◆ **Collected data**
++++++++++++++++++++
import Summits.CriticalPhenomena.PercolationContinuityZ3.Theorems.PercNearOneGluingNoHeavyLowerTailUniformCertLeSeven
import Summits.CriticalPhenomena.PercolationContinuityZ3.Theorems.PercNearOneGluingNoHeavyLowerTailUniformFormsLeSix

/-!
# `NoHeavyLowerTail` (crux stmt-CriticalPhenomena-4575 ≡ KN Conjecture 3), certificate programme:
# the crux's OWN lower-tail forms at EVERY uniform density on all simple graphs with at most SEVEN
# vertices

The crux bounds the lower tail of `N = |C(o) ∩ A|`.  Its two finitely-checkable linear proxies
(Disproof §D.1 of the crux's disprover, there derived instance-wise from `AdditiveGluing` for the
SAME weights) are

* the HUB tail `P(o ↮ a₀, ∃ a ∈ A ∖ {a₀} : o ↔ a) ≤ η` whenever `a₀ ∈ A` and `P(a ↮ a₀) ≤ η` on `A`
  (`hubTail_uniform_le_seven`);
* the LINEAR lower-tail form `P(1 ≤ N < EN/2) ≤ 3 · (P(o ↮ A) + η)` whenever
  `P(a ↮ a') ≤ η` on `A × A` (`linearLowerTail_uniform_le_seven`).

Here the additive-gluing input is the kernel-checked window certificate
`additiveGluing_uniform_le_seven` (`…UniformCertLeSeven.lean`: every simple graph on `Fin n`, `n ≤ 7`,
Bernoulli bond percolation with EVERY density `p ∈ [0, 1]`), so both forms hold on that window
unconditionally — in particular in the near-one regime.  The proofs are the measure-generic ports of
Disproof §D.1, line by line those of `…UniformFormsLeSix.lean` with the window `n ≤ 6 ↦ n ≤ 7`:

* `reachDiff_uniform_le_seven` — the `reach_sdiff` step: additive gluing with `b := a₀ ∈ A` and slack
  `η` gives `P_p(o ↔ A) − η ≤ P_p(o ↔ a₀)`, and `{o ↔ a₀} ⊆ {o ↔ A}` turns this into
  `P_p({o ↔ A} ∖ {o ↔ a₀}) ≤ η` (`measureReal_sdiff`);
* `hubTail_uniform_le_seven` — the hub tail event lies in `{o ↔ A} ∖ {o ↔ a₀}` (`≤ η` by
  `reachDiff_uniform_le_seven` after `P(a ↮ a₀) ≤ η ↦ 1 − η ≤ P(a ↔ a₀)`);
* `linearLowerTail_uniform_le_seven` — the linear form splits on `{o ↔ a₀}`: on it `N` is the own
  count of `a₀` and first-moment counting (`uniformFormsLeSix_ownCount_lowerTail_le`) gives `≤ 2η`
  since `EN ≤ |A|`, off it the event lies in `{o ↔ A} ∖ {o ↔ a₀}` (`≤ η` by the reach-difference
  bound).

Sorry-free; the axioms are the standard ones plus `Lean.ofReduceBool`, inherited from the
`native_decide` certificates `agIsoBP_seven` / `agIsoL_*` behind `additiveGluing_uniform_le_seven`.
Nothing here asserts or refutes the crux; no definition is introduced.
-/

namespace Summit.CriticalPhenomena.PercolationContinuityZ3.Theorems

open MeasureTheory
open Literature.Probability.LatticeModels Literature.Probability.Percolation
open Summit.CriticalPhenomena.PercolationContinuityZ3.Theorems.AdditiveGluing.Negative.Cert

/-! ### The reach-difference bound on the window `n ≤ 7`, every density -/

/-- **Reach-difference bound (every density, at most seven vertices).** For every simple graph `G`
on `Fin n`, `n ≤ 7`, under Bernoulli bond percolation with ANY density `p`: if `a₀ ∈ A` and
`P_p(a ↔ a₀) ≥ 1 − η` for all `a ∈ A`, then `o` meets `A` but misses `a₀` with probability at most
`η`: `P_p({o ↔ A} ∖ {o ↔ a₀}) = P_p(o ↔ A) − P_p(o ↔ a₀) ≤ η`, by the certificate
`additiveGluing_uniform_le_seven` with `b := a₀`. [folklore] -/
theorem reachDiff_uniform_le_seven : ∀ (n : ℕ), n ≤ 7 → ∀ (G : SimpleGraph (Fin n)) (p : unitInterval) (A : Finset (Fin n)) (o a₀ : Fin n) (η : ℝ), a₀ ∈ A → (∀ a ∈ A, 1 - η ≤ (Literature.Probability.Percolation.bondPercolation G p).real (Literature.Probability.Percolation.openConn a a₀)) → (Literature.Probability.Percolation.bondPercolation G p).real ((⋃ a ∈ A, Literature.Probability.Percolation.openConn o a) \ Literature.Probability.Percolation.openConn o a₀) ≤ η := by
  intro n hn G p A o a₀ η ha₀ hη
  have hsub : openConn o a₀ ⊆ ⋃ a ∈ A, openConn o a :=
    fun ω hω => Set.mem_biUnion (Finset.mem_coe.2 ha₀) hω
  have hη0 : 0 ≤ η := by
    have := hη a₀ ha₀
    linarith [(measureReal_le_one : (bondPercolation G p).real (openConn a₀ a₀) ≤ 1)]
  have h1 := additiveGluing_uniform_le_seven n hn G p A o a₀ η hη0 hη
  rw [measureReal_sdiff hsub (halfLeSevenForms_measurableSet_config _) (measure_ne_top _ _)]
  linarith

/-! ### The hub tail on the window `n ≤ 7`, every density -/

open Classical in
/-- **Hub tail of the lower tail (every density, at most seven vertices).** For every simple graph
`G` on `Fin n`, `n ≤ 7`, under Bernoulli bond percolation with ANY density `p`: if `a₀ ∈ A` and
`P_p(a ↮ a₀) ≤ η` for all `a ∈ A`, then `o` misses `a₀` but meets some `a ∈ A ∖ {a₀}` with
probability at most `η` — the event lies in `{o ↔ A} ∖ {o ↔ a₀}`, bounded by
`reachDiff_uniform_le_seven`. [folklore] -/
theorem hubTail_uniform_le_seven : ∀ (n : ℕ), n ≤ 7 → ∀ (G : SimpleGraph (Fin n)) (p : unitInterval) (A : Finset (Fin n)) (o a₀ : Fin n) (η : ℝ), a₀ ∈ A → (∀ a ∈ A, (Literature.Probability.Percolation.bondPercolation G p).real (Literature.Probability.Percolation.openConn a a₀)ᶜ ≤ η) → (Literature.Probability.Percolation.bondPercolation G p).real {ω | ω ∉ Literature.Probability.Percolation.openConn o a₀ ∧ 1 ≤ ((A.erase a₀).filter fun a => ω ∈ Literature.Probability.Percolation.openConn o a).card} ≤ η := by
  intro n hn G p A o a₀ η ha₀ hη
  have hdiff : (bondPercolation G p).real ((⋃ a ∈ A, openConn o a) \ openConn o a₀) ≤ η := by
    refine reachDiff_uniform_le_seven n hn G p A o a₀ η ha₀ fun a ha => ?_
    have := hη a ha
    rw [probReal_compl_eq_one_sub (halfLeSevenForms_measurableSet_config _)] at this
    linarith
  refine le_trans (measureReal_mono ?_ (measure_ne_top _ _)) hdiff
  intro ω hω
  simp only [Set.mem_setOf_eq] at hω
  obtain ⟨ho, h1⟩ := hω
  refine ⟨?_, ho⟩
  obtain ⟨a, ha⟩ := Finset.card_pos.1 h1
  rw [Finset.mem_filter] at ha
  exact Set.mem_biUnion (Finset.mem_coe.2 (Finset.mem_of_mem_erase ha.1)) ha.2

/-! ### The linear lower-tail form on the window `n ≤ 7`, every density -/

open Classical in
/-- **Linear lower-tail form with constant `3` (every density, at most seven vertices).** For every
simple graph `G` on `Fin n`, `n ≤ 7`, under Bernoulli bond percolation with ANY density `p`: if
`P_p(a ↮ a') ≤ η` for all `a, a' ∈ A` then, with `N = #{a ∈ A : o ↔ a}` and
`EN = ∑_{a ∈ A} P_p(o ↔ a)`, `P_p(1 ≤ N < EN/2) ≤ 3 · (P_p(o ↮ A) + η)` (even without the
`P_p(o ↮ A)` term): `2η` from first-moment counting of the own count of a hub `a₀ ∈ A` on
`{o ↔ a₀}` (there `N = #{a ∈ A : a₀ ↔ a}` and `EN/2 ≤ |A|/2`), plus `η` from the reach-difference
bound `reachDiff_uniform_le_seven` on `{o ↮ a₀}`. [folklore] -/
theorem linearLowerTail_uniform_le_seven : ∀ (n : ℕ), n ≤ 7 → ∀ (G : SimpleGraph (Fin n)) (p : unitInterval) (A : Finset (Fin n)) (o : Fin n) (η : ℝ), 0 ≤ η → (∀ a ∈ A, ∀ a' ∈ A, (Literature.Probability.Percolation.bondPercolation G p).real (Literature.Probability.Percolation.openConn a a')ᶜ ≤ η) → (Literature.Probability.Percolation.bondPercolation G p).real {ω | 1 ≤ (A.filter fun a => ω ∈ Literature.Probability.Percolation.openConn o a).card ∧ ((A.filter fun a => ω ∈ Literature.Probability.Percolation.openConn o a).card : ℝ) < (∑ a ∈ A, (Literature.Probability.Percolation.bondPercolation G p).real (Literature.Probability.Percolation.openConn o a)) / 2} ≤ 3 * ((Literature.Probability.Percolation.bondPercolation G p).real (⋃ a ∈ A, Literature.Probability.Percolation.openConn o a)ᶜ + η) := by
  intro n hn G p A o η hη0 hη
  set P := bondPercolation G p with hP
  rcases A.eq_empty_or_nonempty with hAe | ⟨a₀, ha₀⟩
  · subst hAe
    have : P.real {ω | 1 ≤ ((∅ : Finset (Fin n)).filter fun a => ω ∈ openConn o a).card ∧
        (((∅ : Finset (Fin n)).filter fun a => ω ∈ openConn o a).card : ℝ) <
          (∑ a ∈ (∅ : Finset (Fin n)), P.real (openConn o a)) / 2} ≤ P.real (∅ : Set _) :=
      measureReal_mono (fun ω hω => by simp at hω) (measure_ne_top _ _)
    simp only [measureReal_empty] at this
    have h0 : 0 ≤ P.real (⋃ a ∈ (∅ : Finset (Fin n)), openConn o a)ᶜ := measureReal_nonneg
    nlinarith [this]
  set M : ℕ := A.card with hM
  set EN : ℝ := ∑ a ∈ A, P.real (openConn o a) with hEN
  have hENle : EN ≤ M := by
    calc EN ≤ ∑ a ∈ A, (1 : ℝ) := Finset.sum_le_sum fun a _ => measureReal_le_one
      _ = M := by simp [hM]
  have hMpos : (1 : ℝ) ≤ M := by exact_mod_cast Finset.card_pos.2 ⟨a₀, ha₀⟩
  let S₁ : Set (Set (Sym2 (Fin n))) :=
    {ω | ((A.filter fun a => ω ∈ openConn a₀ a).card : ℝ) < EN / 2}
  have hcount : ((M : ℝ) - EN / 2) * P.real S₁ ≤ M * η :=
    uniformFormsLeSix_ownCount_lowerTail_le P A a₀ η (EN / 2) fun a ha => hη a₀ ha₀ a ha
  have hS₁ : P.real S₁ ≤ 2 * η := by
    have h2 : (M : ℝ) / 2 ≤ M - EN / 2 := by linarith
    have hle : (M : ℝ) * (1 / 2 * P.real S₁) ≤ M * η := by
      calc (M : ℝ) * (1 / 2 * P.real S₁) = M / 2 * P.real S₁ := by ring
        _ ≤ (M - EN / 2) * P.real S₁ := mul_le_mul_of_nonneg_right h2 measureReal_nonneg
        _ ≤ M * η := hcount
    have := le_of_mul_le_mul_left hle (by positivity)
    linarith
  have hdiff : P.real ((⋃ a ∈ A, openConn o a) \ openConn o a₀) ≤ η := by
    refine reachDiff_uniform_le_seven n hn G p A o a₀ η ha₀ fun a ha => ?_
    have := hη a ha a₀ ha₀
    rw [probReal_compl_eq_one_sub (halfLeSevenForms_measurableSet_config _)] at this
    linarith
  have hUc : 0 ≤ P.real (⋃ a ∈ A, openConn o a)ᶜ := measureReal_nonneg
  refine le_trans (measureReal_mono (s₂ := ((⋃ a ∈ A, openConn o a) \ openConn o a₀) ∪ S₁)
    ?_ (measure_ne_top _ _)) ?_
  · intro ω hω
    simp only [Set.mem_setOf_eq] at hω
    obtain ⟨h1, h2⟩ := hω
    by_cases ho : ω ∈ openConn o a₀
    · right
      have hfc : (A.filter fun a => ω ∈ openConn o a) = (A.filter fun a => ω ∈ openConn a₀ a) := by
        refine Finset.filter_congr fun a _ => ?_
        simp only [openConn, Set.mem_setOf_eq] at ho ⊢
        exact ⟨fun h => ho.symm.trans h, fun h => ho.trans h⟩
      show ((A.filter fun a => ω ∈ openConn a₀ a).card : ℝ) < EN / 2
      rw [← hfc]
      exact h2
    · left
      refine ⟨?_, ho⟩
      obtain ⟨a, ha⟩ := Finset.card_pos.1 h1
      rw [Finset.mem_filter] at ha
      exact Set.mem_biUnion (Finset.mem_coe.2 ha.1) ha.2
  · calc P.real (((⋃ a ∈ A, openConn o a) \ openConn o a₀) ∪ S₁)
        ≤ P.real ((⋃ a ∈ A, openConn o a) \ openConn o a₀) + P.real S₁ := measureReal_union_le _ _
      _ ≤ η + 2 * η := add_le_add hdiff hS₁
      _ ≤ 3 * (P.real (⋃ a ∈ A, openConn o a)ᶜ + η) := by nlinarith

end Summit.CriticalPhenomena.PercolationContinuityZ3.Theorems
++++++++++++++++++++
◆ **TASK DIRECTIONS**
Look above for the line with "set P := bondPercolation G p with hP" and the line with "(((∅ : Finset". Write out those two lines and all the lines between them, exactly, and no others.

◆ **SOLUTION**
  set P := bondPercolation G p with hP
  rcases A.eq_empty_or_nonempty with hAe | ⟨a₀, ha₀⟩
  · subst hAe
    have : P.real {ω | 1 ≤ ((∅ : Finset (Fin n)).filter fun a => ω ∈ openConn o a).card ∧
        (((∅ : Finset (Fin n)).filter fun a => ω ∈ openConn o a).card : ℝ) <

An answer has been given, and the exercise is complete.